2) Jeśli nie jest możliwe, jaka jest reguła tej negacji?

Z góry dziękuję.


----------



## LilianaB

Hi, Roy. What do you mean? It is not really very clear what you mean? Can you kindly provide more examples.


----------



## Roy776

Niestety, to jest jedyny przykład, który mam. Mówię o różnicy (nawet nie wiem czy jest jakaś różnica) między negacją pierwszego czasownika i negacją drugiego czasownika.
*
Szansa przeszła przed oczami, drugiej możesz nie dostać.
Szansa przeszła przed oczami, drugiej nie możesz dostać.*


----------



## LilianaB

The first verb modifies "szansa" -- the second one "you". The opportunity is gone: you may not get another one. The opportunity is gone: you will not get another one. You cannot get another one. There won't be another one.  These are the meanings respectively.

Sorry, you meant the first and the second verbs in the second clause. I was referring to the first clause, originally, but the examples by which I explained the difference between the meanings of both sentences negativing either "nie dostać" or "nie możesz" are correct.


----------



## francisgranada

I'd say that in the first example the verb *dostać* is negated, i.e. "you may *not* *get* another chance / *get no* chance". 
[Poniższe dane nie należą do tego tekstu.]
import Mathlib.MeasureTheory.Constructions.Pi
import Mathlib.MeasureTheory.Group.Measure
import Mathlib.Algebra.MvPolynomial.Equiv
import Mathlib.Algebra.Polynomial.Roots
import HarnessLib

/-!
# Two Fubini null-set criteria: the zero set of a non-zero polynomial is null for a product of atomless measures,
# and a set all of whose «sheared» fibres are null is Haar-null

Topic `MeasureTheory/Constructions`; namespace `Literature.MeasureTheory.Constructions`.  THEOREMS ONLY (no definition, no instance, no
notation, no named fact, no `sorry`); Mathlib-only imports.

* §1 (private) `measurable_mvPolynomial_eval` — evaluation of a multivariate polynomial at a measurable family of coordinates is measurable
  (measurable ring operations).
* §2 **`pi_zeroLocus_mvPolynomial_eq_zero`** — for an integral domain `K` with measurable ring operations, a measurable INJECTIVE
  coordinate `e : X → K` and an ATOMLESS σ-finite measure `μ` on `X`: the zero set `{x : Fin n → X | P(e ∘ x) = 0}` of a NON-ZERO
  `P ∈ K[X₁, …, X_n]` is null for the product measure `μ^{⊗ n}` (induction on `n` through Mathlib's `MvPolynomial.finSuccEquiv` ∕
  `measurePreserving_piFinSuccAbove`: almost every section is the root set of a non-zero one-variable polynomial, which is finite,
  hence null for an atomless measure) — the induction of [CaronTraynor2005] verbatim, for a general atomless product measure.  The tree's
  ★ `Literature/MeasureTheory/Lebesgue/PolynomialZeroSet` (`MvPolynomial.volume_zeroSet_eq_zero`: `X = K = ℝ`, `e = id`, Lebesgue measure) and
  ★ `…/TrigonometricPolynomialZeroSet` (`K = ℂ`, `X = ℝ`, `e = e^{i·}` up to countable fibres) are the special cases already held; the form with an
  injective coordinate `e` and an ARBITRARY atomless measure serves compact tori `U(1) ⊂ K` of a local field (no Lebesgue measure there).
* §3 **`measure_eq_zero_of_forall_shear_null`** — for a left-invariant s-finite measure `ν` on a measurable group `G`, any s-finite
  measure `μ ≠ 0` on a parameter space `T` and any measurable `ι : T → G`: if for EVERY `g ∈ G` the fibre `{t | ι t · g ∈ S}` is `μ`-null,
  then the measurable set `S` is `ν`-null (Tonelli both ways on `{(t, g) | ι t · g ∈ S}`: `μ(T) · ν(S) = ∫ μ{t | ι t · g ∈ S} dν(g) = 0`).
  This is the device by which «the singular set of a `p`-adic reductive group is Haar-null» is reduced to polynomial algebra along a
  torus (consumer: the `hodgecm-mathlib` cell, crux H413, line LH6 «StCharTS», brick (J8)).

## References
* [CaronTraynor2005] R. Caron, T. Traynor, *The zero set of a polynomial*, WSMR Report 05-02, Univ. of Windsor (2005), Theorem p. 1.
* [Folland1999] G. B. Folland, *Real Analysis*, 2nd ed. (1999), §2.5 Thm. 2.37 (Fubini–Tonelli).
* [HarishChandra1970] Harish-Chandra (notes by G. van Dijk), *Harmonic Analysis on Reductive p-adic Groups*, LNM 162 (1970), Lemma 42
  (the application: singular sets are null).
-/

set_option autoImplicit false

noncomputable section

open _root_.MeasureTheory _root_.MeasureTheory.Measure Set Function

namespace Literature.MeasureTheory.Constructions

/-! ## §1 Measurability of polynomial evaluation -/

section Measurable

variable {K : Type*} [CommSemiring K] [MeasurableSpace K] [MeasurableAdd₂ K] [MeasurableMul₂ K]
  {σ : Type*} {X : Type*} [MeasurableSpace X] {e : X → K}

/-- **Evaluation of a multivariate polynomial at measurable coordinates is measurable**: if `e : X → K` is measurable and `K` has measurable
ring operations, then `x ↦ P(e(x_1), …, e(x_n))` is measurable on `σ → X` (induction on `P`). [folklore] -/
private theorem measurable_mvPolynomial_eval (he : Measurable e) (P : MvPolynomial σ K) :
    Measurable fun x : σ → X => MvPolynomial.eval (fun i => e (x i)) P := by
  induction P using MvPolynomial.induction_on with
  | C a =>
    simp only [MvPolynomial.eval_C]
    exact measurable_const
  | add p q hp hq =>
    simp only [map_add]
    exact hp.add hq
  | mul_X p i hp =>
    simp only [map_mul, MvPolynomial.eval_X]
    exact hp.mul (he.comp (measurable_pi_apply i))

end Measurable

/-! ## §2 The zero set of a non-zero polynomial is null for a product of atomless measures -/

section FinZero

variable {K : Type*} [CommSemiring K] {X : Type*} {e : X → K}

/-- In ZERO variables a non-zero polynomial is a non-zero constant: its zero set is empty. [folklore] -/
private theorem zeroLocus_mvPolynomial_fin_zero_eq_empty (P : MvPolynomial (Fin 0) K) (hP : P ≠ 0) :
    {x : Fin 0 → X | MvPolynomial.eval (fun i => e (x i)) P = 0} = ∅ := by
  have hc : P = MvPolynomial.C (P.coeff 0) := MvPolynomial.eq_C_of_isEmpty P
  have h0 : P.coeff 0 ≠ 0 := fun h => hP (by rw [hc, h, map_zero])
  ext x
  simp only [mem_setOf_eq, mem_empty_iff_false, iff_false]
  have hev : MvPolynomial.eval (fun i => e (x i)) P = P.coeff 0 := by
    conv_lhs => rw [hc]
    rw [MvPolynomial.eval_C]
  rw [hev]
  exact h0

end FinZero

section ZeroLocus

variable {K : Type*} [CommRing K] [IsDomain K] [MeasurableSpace K] [MeasurableSingletonClass K] [MeasurableAdd₂ K] [MeasurableMul₂ K]
  {X : Type*} [MeasurableSpace X] {e : X → K}

omit [MeasurableSpace K] [MeasurableSingletonClass K] [MeasurableAdd₂ K] [MeasurableMul₂ K] in
/-- The one-variable step: the set of `x ∈ X` at which a NON-ZERO polynomial `q ∈ K[Y]` vanishes at `e x` is finite (finitely many roots in the
domain `K`, injective `e`), hence null for an atomless measure. [folklore] -/
private theorem measure_setOf_eval_eq_zero_of_ne_zero (hinj : Injective e) (μ : Measure X) [NullSingletonClass μ] (q : Polynomial K) (hq : q ≠ 0) :
    μ {x : X | q.eval (e x) = 0} = 0 := by
  have hfin : ({x : X | q.eval (e x) = 0}).Finite := by
    have h1 : {x : X | q.eval (e x) = 0} = e ⁻¹' {r : K | q.IsRoot r} := rfl
    rw [h1]
    exact (Polynomial.finite_setOf_isRoot hq).preimage hinj.injOn
  exact hfin.measure_zero μ

/-- **The zero set of a non-zero polynomial is null for a product of atomless measures.**  Let `K` be an integral domain with measurable ring
operations, `e : X → K` measurable and injective, `μ` an atomless σ-finite measure on `X`.  For every `n` and every NON-ZERO
`P ∈ K[X_0, …, X_{n-1}]`, `μ^{⊗ n} {x : Fin n → X | P(e(x_0), …, e(x_{n-1})) = 0} = 0`.  (Induction on `n`: write `P` as a polynomial `Q` in the
first variable with coefficients in the others; off the null zero set of a non-zero coefficient of `Q` the section is the root set of a non-zero
one-variable polynomial — finite, hence `μ`-null — and Tonelli concludes.)  The cited statement is the case `X = K = ℝ`, Lebesgue measure; the proof is its induction.
[cite: CaronTraynor2005, Theorem (p. 1)] [cite: Folland1999, §2.5 Thm. 2.37] -/
theorem pi_zeroLocus_mvPolynomial_eq_zero (he : Measurable e) (hinj : Injective e) (μ : Measure X) [SigmaFinite μ] [NullSingletonClass μ] :
    ∀ (n : ℕ) (P : MvPolynomial (Fin n) K), P ≠ 0 →
      Measure.pi (fun _ : Fin n => μ) {x : Fin n → X | MvPolynomial.eval (fun i => e (x i)) P = 0} = 0 := by
  intro n
  induction n with
  | zero =>
    intro P hP
    rw [zeroLocus_mvPolynomial_fin_zero_eq_empty P hP, measure_empty]
  | succ n ih =>
    intro P hP
    -- `P` as a one-variable polynomial `Q` over the remaining variables; a non-zero coefficient `Q.coeff k`
    set Q : Polynomial (MvPolynomial (Fin n) K) := MvPolynomial.finSuccEquiv K n P with hQdef
    have hQ0 : Q ≠ 0 := fun h => hP ((MvPolynomial.finSuccEquiv K n).injective (by rw [← hQdef, h, map_zero]))
    set k : ℕ := Q.natDegree with hkdef
    have hk : Q.coeff k ≠ 0 := Polynomial.leadingCoeff_ne_zero.mpr hQ0
    -- the bad set of the remaining variables is null (induction hypothesis)
    have hB : Measure.pi (fun _ : Fin n => μ) {y : Fin n → X | MvPolynomial.eval (fun i => e (y i)) (Q.coeff k) = 0} = 0 := ih _ hk
    -- split off the first coordinate
    set φ := MeasurableEquiv.piFinSuccAbove (fun _ : Fin (n + 1) => X) 0 with hφdef
    have hφ : MeasurePreserving φ (Measure.pi fun _ : Fin (n + 1) => μ) (μ.prod (Measure.pi fun _ : Fin n => μ)) :=
      measurePreserving_piFinSuccAbove (fun _ : Fin (n + 1) => μ) 0
    set Z : Set (Fin (n + 1) → X) := {x | MvPolynomial.eval (fun i => e (x i)) P = 0} with hZdef
    have hZm : MeasurableSet Z := measurable_mvPolynomial_eval he P (measurableSet_singleton 0)
    have hZeq : Z = φ ⁻¹' (φ.symm ⁻¹' Z) := by
      rw [← Set.preimage_comp, MeasurableEquiv.symm_comp_self, Set.preimage_id]
    rw [hZeq, hφ.measure_preimage_equiv (φ.symm ⁻¹' Z), Measure.prod_apply_symm (φ.symm.measurable hZm)]
    refine (lintegral_congr_ae ?_).trans lintegral_zero
    have hae : ∀ᵐ y ∂(Measure.pi fun _ : Fin n => μ), MvPolynomial.eval (fun i => e (y i)) (Q.coeff k) ≠ 0 := by
      rw [ae_iff]
      simpa only [not_not] using hB
    filter_upwards [hae] with y hy
    -- the section at `y` is the root set of the non-zero one-variable polynomial `Q_y`
    set Qy : Polynomial K := Q.map (MvPolynomial.eval fun i => e (y i)) with hQydef
    have hQy : Qy ≠ 0 := by
      intro h
      apply hy
      have := congrArg (fun q : Polynomial K => q.coeff k) h
      simpa only [hQydef, Polynomial.coeff_map, Polynomial.coeff_zero] using this
    have hpt : ∀ x₀ : X, (fun i => e (φ.symm (x₀, y) i)) = Fin.cons (e x₀) (fun i => e (y i)) := by
      intro x₀
      funext i
      refine Fin.cases ?_ (fun j => ?_) i
      · simp [hφdef]
      · simp [hφdef]
    have hsub : (fun x₀ : X => (x₀, y)) ⁻¹' (φ.symm ⁻¹' Z) ⊆ {x₀ : X | Qy.eval (e x₀) = 0} := by
      intro x₀ hx₀
      simp only [mem_preimage, hZdef, mem_setOf_eq] at hx₀
      rw [hpt x₀, MvPolynomial.eval_eq_eval_mv_eval'] at hx₀
      exact hx₀
    exact measure_mono_null hsub (measure_setOf_eval_eq_zero_of_ne_zero hinj μ Qy hQy)

/-- The same for several atomless measures `μ_i` (one per variable). [cite: CaronTraynor2005, Theorem (p. 1)] -/
theorem pi_zeroLocus_mvPolynomial_eq_zero' (he : Measurable e) (hinj : Injective e) {n : ℕ} (μ : Fin n → Measure X)
    [∀ i, SigmaFinite (μ i)] [∀ i, NullSingletonClass (μ i)] (P : MvPolynomial (Fin n) K) (hP : P ≠ 0) :
    Measure.pi μ {x : Fin n → X | MvPolynomial.eval (fun i => e (x i)) P = 0} = 0 := by
  revert μ P
  induction n with
  | zero =>
    intro μ _ _ P hP
    rw [zeroLocus_mvPolynomial_fin_zero_eq_empty P hP, measure_empty]
  | succ n ih =>
    intro μ _ _ P hP
    set Q : Polynomial (MvPolynomial (Fin n) K) := MvPolynomial.finSuccEquiv K n P with hQdef
    have hQ0 : Q ≠ 0 := fun h => hP ((MvPolynomial.finSuccEquiv K n).injective (by rw [← hQdef, h, map_zero]))
    set k : ℕ := Q.natDegree with hkdef
    have hk : Q.coeff k ≠ 0 := Polynomial.leadingCoeff_ne_zero.mpr hQ0
    have hB : Measure.pi (fun j : Fin n => μ (Fin.succ j)) {y : Fin n → X | MvPolynomial.eval (fun i => e (y i)) (Q.coeff k) = 0} = 0 :=
      ih (fun j => μ (Fin.succ j)) _ hk
    set φ := MeasurableEquiv.piFinSuccAbove (fun _ : Fin (n + 1) => X) 0 with hφdef
    have hφ : MeasurePreserving φ (Measure.pi μ) ((μ 0).prod (Measure.pi fun j : Fin n => μ (Fin.succ j))) := by
      simpa only [Fin.succAbove_zero] using measurePreserving_piFinSuccAbove μ 0
    set Z : Set (Fin (n + 1) → X) := {x | MvPolynomial.eval (fun i => e (x i)) P = 0} with hZdef
    have hZm : MeasurableSet Z := measurable_mvPolynomial_eval he P (measurableSet_singleton 0)
    have hZeq : Z = φ ⁻¹' (φ.symm ⁻¹' Z) := by
      rw [← Set.preimage_comp, MeasurableEquiv.symm_comp_self, Set.preimage_id]
    rw [hZeq, hφ.measure_preimage_equiv (φ.symm ⁻¹' Z), Measure.prod_apply_symm (φ.symm.measurable hZm)]
    refine (lintegral_congr_ae ?_).trans lintegral_zero
    have hae : ∀ᵐ y ∂(Measure.pi fun j : Fin n => μ (Fin.succ j)), MvPolynomial.eval (fun i => e (y i)) (Q.coeff k) ≠ 0 := by
      rw [ae_iff]
      simpa only [not_not] using hB
    filter_upwards [hae] with y hy
    set Qy : Polynomial K := Q.map (MvPolynomial.eval fun i => e (y i)) with hQydef
    have hQy : Qy ≠ 0 := by
      intro h
      apply hy
      have := congrArg (fun q : Polynomial K => q.coeff k) h
      simpa only [hQydef, Polynomial.coeff_map, Polynomial.coeff_zero] using this
    have hpt : ∀ x₀ : X, (fun i => e (φ.symm (x₀, y) i)) = Fin.cons (e x₀) (fun i => e (y i)) := by
      intro x₀
      funext i
      refine Fin.cases ?_ (fun j => ?_) i
      · simp [hφdef]
      · simp [hφdef]
    have hsub : (fun x₀ : X => (x₀, y)) ⁻¹' (φ.symm ⁻¹' Z) ⊆ {x₀ : X | Qy.eval (e x₀) = 0} := by
      intro x₀ hx₀
      simp only [mem_preimage, hZdef, mem_setOf_eq] at hx₀
      rw [hpt x₀, MvPolynomial.eval_eq_eval_mv_eval'] at hx₀
      exact hx₀
    exact measure_mono_null hsub (measure_setOf_eval_eq_zero_of_ne_zero hinj (μ 0) Qy hQy)

end ZeroLocus

/-! ## §3 The shear criterion: a set all of whose translated fibres along a parametrised family are null is null -/

section Shear

variable {G : Type*} [Group G] [MeasurableSpace G] [MeasurableMul₂ G] {T : Type*} [MeasurableSpace T]

/-- **Shear criterion for null sets of a left-invariant measure.**  `ν` a left-invariant s-finite measure on a measurable group `G`, `μ ≠ 0` an s-finite
measure on `T`, `ι : T → G` measurable, `S ⊆ G` measurable.  If for EVERY `g ∈ G` the set of parameters `t` with `ι t · g ∈ S` is `μ`-null, then
`ν S = 0`.  (Tonelli on `A = {(t, g) | ι t · g ∈ S}`: integrating first in `g`, each slice is a left translate of `S`, so `(μ ⊗ ν)(A) = μ(T)·ν(S)`;
integrating first in `t`, every slice is null — the Fubini–Tonelli theorem for the s-finite product `μ ⊗ ν`.) [cite: Folland1999, §2.5 Thm. 2.37] -/
theorem measure_eq_zero_of_forall_shear_null (ν : Measure G) [SFinite ν] [ν.IsMulLeftInvariant] (μ : Measure T) [SFinite μ]
    (hμ : μ ≠ 0) {ι : T → G} (hι : Measurable ι) {S : Set G} (hS : MeasurableSet S)
    (h : ∀ g : G, μ {t : T | ι t * g ∈ S} = 0) : ν S = 0 := by
  set A : Set (T × G) := {p | ι p.1 * p.2 ∈ S} with hAdef
  have hAm : MeasurableSet A := ((hι.comp measurable_fst).mul measurable_snd) hS
  have h1 : μ.prod ν A = μ univ * ν S := by
    rw [Measure.prod_apply hAm]
    have hslice : ∀ t : T, ν (Prod.mk t ⁻¹' A) = ν S := fun t => by
      have : Prod.mk t ⁻¹' A = (fun g => ι t * g) ⁻¹' S := rfl
      rw [this, measure_preimage_mul]
    simp_rw [hslice]
    rw [lintegral_const, mul_comm]
  have h2 : μ.prod ν A = 0 := by
    rw [Measure.prod_apply_symm hAm]
    have hslice : ∀ g : G, μ ((fun t => (t, g)) ⁻¹' A) = 0 := fun g => h g
    simp_rw [hslice]
    exact lintegral_zero
  rw [h1] at h2
  rcases mul_eq_zero.mp h2 with h0 | h0
  · exact absurd (Measure.measure_univ_eq_zero.mp h0) hμ
  · exact h0

/-- Right-translation form for a RIGHT-invariant measure: if every fibre `{t | g · ι t ∈ S}` is `μ`-null then `ν S = 0`. [cite: Folland1999, §2.5 Thm. 2.37] -/
theorem measure_eq_zero_of_forall_shear_null_right (ν : Measure G) [SFinite ν] [ν.IsMulRightInvariant] (μ : Measure T) [SFinite μ]
    (hμ : μ ≠ 0) {ι : T → G} (hι : Measurable ι) {S : Set G} (hS : MeasurableSet S)
    (h : ∀ g : G, μ {t : T | g * ι t ∈ S} = 0) : ν S = 0 := by
  set A : Set (T × G) := {p | p.2 * ι p.1 ∈ S} with hAdef
  have hAm : MeasurableSet A := (measurable_snd.mul (hι.comp measurable_fst)) hS
  have h1 : μ.prod ν A = μ univ * ν S := by
    rw [Measure.prod_apply hAm]
    have hslice : ∀ t : T, ν (Prod.mk t ⁻¹' A) = ν S := fun t => by
      have : Prod.mk t ⁻¹' A = (fun g => g * ι t) ⁻¹' S := rfl
      rw [this, measure_preimage_mul_right]
    simp_rw [hslice]
    rw [lintegral_const, mul_comm]
  have h2 : μ.prod ν A = 0 := by
    rw [Measure.prod_apply_symm hAm]
    have hslice : ∀ g : G, μ ((fun t => (t, g)) ⁻¹' A) = 0 := fun g => h g
    simp_rw [hslice]
    exact lintegral_zero
  rw [h1] at h2
  rcases mul_eq_zero.mp h2 with h0 | h0
  · exact absurd (Measure.measure_univ_eq_zero.mp h0) hμ
  · exact h0

end Shear

end Literature.MeasureTheory.Constructions

end
import Literature.MathematicalPhysics.QuantumLattice.HubbardAttractiveGroundStateODLRO
import Literature.MathematicalPhysics.QuantumLattice.HubbardGroundStateMultipletExpectations
import HarnessLib

/-!
# Lieb's `CuO₂` lattice: the half-filled Hubbard model on the decorated square torus is a
# ferrimagnet with an explicit `1/36` floor at every size

Topic `MathematicalPhysics/QuantumLattice` (family `hubbard`). Cell `pub/hubbard-cq`, seat
`hubbard-pc-lit-1`. HONEST FRAMING: a finite-volume KERNEL at half filling of the THREE-SITE-PER-CELL
decorated square lattice (Lieb's "`CuO` lattice", the `CuO₂`-plane geometry with the oxygen sites
kept and nearest-neighbour Cu–O hopping only), any `U > 0`; not a statement about the one-band
square-lattice Hubbard model, about doping, or about `d`-wave pairing.

Lieb (PRL 62 (1989) 1201, the example after Theorem 2) and Tasaki (J. Phys.: Condens. Matter 10
(1998) 4353, §5.3, Fig. "CuO") single out the decorated square lattice: the copper sites form an
`L × L` square lattice (`|A| = L²`), one oxygen site sits on every bond (`|B| = 2L²`), every hopping
joins a copper to an oxygen, so the lattice is bipartite and connected with `|B| - |A| = L² = |Λ|/3`;
by Lieb's Theorem 2 the half-filled ground state has spin `S₀ = L²/2 = |Λ|/6` — ferrimagnetism
("ferromagnetism in the broad sense", Tasaki §5.3) for every `U > 0`.

This file builds the lattice and specialises the general floors of `HubbardFerrimagneticOrder`
(Lieb 1989 / Shen–Qiu–Tian 1994) to it, with the size-independent constant `1/36`:

* `LiebLattice.graph L` — the decorated square torus on `LiebLatticeSite L = Lex (FermionTorus 2 L × Fin 3)`
  (tag `0` = copper of the cell, tags `1, 2` = the oxygens on the two bonds leaving the cell in the
  directions `e₀, e₁`); `LiebLattice.bipartite` (colour class `cuSites` = tag `0`),
  `LiebLattice.connected` (`L ≠ 0`), `card_site = 3L²`, `card_cuSites = L²`,
  `card_cuSites_compl = 2L²`, `liebSpin_cuSites = L²/2`;
* `LiebLattice.re_expect_sum_sum_fermionSpinDot_eq` — for even `L ≠ 0`, `t ≠ 0`, `U > 0`, every
  half-filled (`N = 3L²`) ground state `ψ` has uniform spin structure factor
  `Re ⟨ψ, (Σ_{x,y} 𝐒_x·𝐒_y) ψ⟩ = (L²/2)(L²/2 + 1) ‖ψ‖²`, hence (`card_sq_le_re_expect_sum_sum_fermionSpinDot`)
  `≥ (|Λ|²/36) ‖ψ‖²` — ferromagnetic long-range order with order parameter `≥ 1/36` per site²
  uniformly in `L`;
* `LiebLattice.card_sq_le_re_expect_stagSpinStructure` — the `S^z = 0` half-filled ground state
  (exists, unique up to a scalar) has staggered (Cu versus O) structure factor
  `Re ⟨ψ, 𝓢_A ψ⟩ ≥ (L²/2)(L²/2+1)‖ψ‖² ≥ (|Λ|²/36)‖ψ‖²` as well: ferrimagnetic long-range order at
  every even `L`, every `U > 0` (Shen–Qiu–Tian);
* `LiebLattice.card_sq_le_re_expect_eta` — the ATTRACTIVE model (`U < 0`) on the same lattice: every
  half-filled ground state `ψ` (unique, Lieb's Theorem 1) has zero-momentum `s`-wave pair structure
  factor `Re ⟨ψ, η₀† η₀ ψ⟩ ≥ (L²/2)(L²/2+1)‖ψ‖² ≥ (|Λ|²/36)‖ψ‖²`, `η₀ = Σ_x c_{x↓} c_{x↑}` — Shen–Qiu's
  off-diagonal long-range order (Goto–Koma–Yoshida Theorem 5.1 in canonical form) with the explicit
  size-independent floor `1/36` per site² (`HubbardAttractiveGroundStateODLRO` specialised);
* `LiebLattice.projState_sign_rule`, `projState_fermionSpinDot_nonpos_of_adj`,
  `card_sq_le_re_projState_sum_sum_fermionSpinDot`, `card_sq_le_re_projState_stagSpinStructure` —
  the same statements for the TRACIAL half-filled ground state `ω = tr(P ·)/tr P` (`P` the projection
  onto the half-filled ground multiplet; no `S^z` hypothesis): Shen–Qiu–Tian's sign rule
  `ε_u ε_v ω(𝐒_u·𝐒_v) ≥ 0` (Cu–O bonds antiferromagnetically correlated) at every `L ≥ 1`, and both
  structure factors `≥ |Λ|²/36` at every even `L` (`HubbardGroundStateSpinCorrelationSigns` specialised).

## References

* E. H. Lieb, *Two theorems on the Hubbard model*, Phys. Rev. Lett. 62 (1989) 1201 — Theorem 2 and
  the `CuO`-lattice example following it. [LiebPRL1989]
* H. Tasaki, J. Phys.: Condens. Matter 10 (1998) 4353, §5.3 ("Lieb's ferrimagnetism", the CuO
  lattice with `L²` black and `2L²` white sites, `S_tot = L²/2`). [Tasaki1998]
* S.-Q. Shen, Z.-M. Qiu, G.-S. Tian, Phys. Rev. Lett. 72 (1994) 1280. [ShenQiuTian1994]
* S.-Q. Shen, Z.-M. Qiu, Phys. Rev. Lett. 71 (1993) 4238 (ODLRO of the attractive model on Lieb
  lattices). [ShenQiu1993]
* Y. Goto, T. Koma, H. Yoshida, arXiv:2509.19780, Phys. Scr. 101 (2026) 325218, Theorem 5.1 and
  eq. (5.9) ("Lieb lattice such that `|Λ_A| - |Λ_B| = a₀|Λ|`"; here `a₀ = 1/3`). [GotoKomaYoshida2025]
-/

noncomputable section

namespace Literature.MathematicalPhysics.QuantumLattice

open Matrix Finset LiebThm1 LiebTwo FermionSpinMoment HubbardWave0 Literature.Probability.LatticeModels
open scoped ComplexOrder

/-- The site set of Lieb's decorated square torus (`CuO₂` geometry): a cell index in the fermionic
torus `(ℤ/Lℤ)²` times a tag in `Fin 3` (`0` = Cu, `1` = O on the `e₀`-bond, `2` = O on the
`e₁`-bond), with the lexicographic linear order needed by the Jordan–Wigner construction.
[cite: LiebPRL1989, Theorem 2] [cite: Tasaki1998, §5.3] -/
abbrev LiebLatticeSite (L : ℕ) : Type := Lex (FermionTorus 2 L × Fin 3)

namespace LiebLattice

variable {L : ℕ}

/-- The tag of a site (`0` = copper, `k+1` = oxygen in direction `k`). [cite: Tasaki1998, §5.3] -/
def tag (u : LiebLatticeSite L) : Fin 3 := (ofLex u).2

/-- The cell of a site, as a point of the torus `(ℤ/Lℤ)²`. [cite: Tasaki1998, §5.3] -/
def cell (u : LiebLatticeSite L) : TorusSite 2 L := FermionTorus.toTorusSite (ofLex u).1

/-- The copper site of the cell `p`. [cite: Tasaki1998, §5.3] -/
def cu [NeZero L] (p : TorusSite 2 L) : LiebLatticeSite L := toLex (FermionTorus.ofTorusSite p, 0)

/-- The oxygen site on the bond leaving the cell `p` in direction `k`. [cite: Tasaki1998, §5.3] -/
def ox [NeZero L] (p : TorusSite 2 L) (k : Fin 2) : LiebLatticeSite L :=
  toLex (FermionTorus.ofTorusSite p, k.succ)

/-- The Cu–O bond relation: the copper of cell `x` is bonded to the direction-`k` oxygen of cell `y`
iff `x = y` or `x = y + e_k`. [cite: LiebPRL1989, Theorem 2] [cite: Tasaki1998, §5.3] -/
def bond (u v : LiebLatticeSite L) : Prop :=
  tag u = 0 ∧ ∃ k : Fin 2, tag v = k.succ ∧ (cell u = cell v ∨ cell u = cell v + Pi.single k 1)

/-- A bond joins a copper (tag `0`) to an oxygen (tag `≠ 0`). [cite: Tasaki1998, §5.3] -/
theorem bond_tag {u v : LiebLatticeSite L} (h : bond u v) : tag u = 0 ∧ tag v ≠ 0 := by
  obtain ⟨h0, k, hk, -⟩ := h
  exact ⟨h0, by rw [hk]; exact Fin.succ_ne_zero k⟩

/-- **Lieb's decorated square lattice** (the `CuO₂` torus) as a simple graph: nearest-neighbour
Cu–O bonds only (the symmetrised bond relation). [cite: LiebPRL1989, Theorem 2] [cite: Tasaki1998, §5.3] -/
def graph (L : ℕ) : SimpleGraph (LiebLatticeSite L) := SimpleGraph.fromRel bond

/-- Adjacency unfolded. [cite: Tasaki1998, §5.3] -/
theorem graph_adj (u v : LiebLatticeSite L) : (graph L).Adj u v ↔ u ≠ v ∧ (bond u v ∨ bond v u) :=
  SimpleGraph.fromRel_adj _ _ _

/-- Adjacent sites are joined by a bond in one direction. [cite: Tasaki1998, §5.3] -/
theorem bond_or_bond_of_adj {u v : LiebLatticeSite L} (h : (graph L).Adj u v) : bond u v ∨ bond v u :=
  ((graph_adj u v).1 h).2

/-- The copper sublattice `A = {tag = 0}`. [cite: LiebPRL1989, Theorem 2] -/
def cuSites (L : ℕ) : Finset (LiebLatticeSite L) := univ.filter fun u => tag u = 0

/-- Membership in the copper sublattice. [cite: LiebPRL1989, Theorem 2] -/
theorem mem_cuSites {u : LiebLatticeSite L} : u ∈ cuSites L ↔ tag u = 0 := by
  simp [cuSites]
In the second example the verb *możesz *(or, as consequence, all what follows after *nie*) is negated, i.e.  "you *cannot* get another chance".

(another "complication" is the English translation of the Polish _możesz _with _may _or _can_, according to the context ...)

P.S. For me "... _drugiej możesz nie dostać" _corresponds more or less to_ "_... _drugiej nie musisz dostać". _Do you agree?


----------



## Roy776

francisgranada said:


> I'd say that in the first example the verb *dostać* is negated, i.e. "you may *not* *get* another chance / *get no* chance".
> 
> In the second example the verb *możesz *(or, as consequence, all what follows after *nie*) is negated, i.e.  "you *cannot* get another chance".
> 
> (another "complication" is the English translation of the Polish _możesz _with _may _or _can_, according to the context ...)
> 
> P.S. For me "... _drugiej możesz nie dostać" _corresponds more or less to_ "_... _drugiej nie musisz dostać". _Do you agree?



So you seem to say that emphasis is put on dostać?
Well, I'd understand it as may, thus "it's possible that you get a second chance, but it could also be that you don't."


----------



## LilianaB

Yes, I agree with Francis, absolutely. The first one means: It is possible that you will not get another chance. The second one means that you cannot get another one, or you won't.


----------



## francisgranada

Roy776 said:


> So you seem to say that emphasis is put on dostać? ....


In your first example ( ... drugiej _możesz nie dostać_), "_nie_" negates clearly the verb "_dostać". _I don't think that it is a question of emphasis, but it's rather the consequence of the fact that "nie" always precedes the the verb to be negated (unlike in German e.g. _Ich kann nicht_ ... or English _I cannot _... etc.)


----------



## BezierCurve

It's been probably explained well enough by now, just adding my two cents as for the meaning of the first verb (możesz) in each case:

The verb "_możesz_" in "_możesz nie dostać_" is used to express the existing _possibility (of not getting_ _another chance_) - just as stated by Liliana. So, it is possible that you will not get another chance (but it is also possible that you will get it once more).
In case of "_nie możesz dostać_" the negation of _"możesz"_ implies _lack of any possibility (of getting another chance)_. You will not be given another chance for sure.


----------



## Roy776

So it's really the difference between may and can.

You can't get a second chance - Drugiej nie możesz dostać.
You may not get another chance - Drugiej możesz nie dostać.

And thank you all for the explanations


----------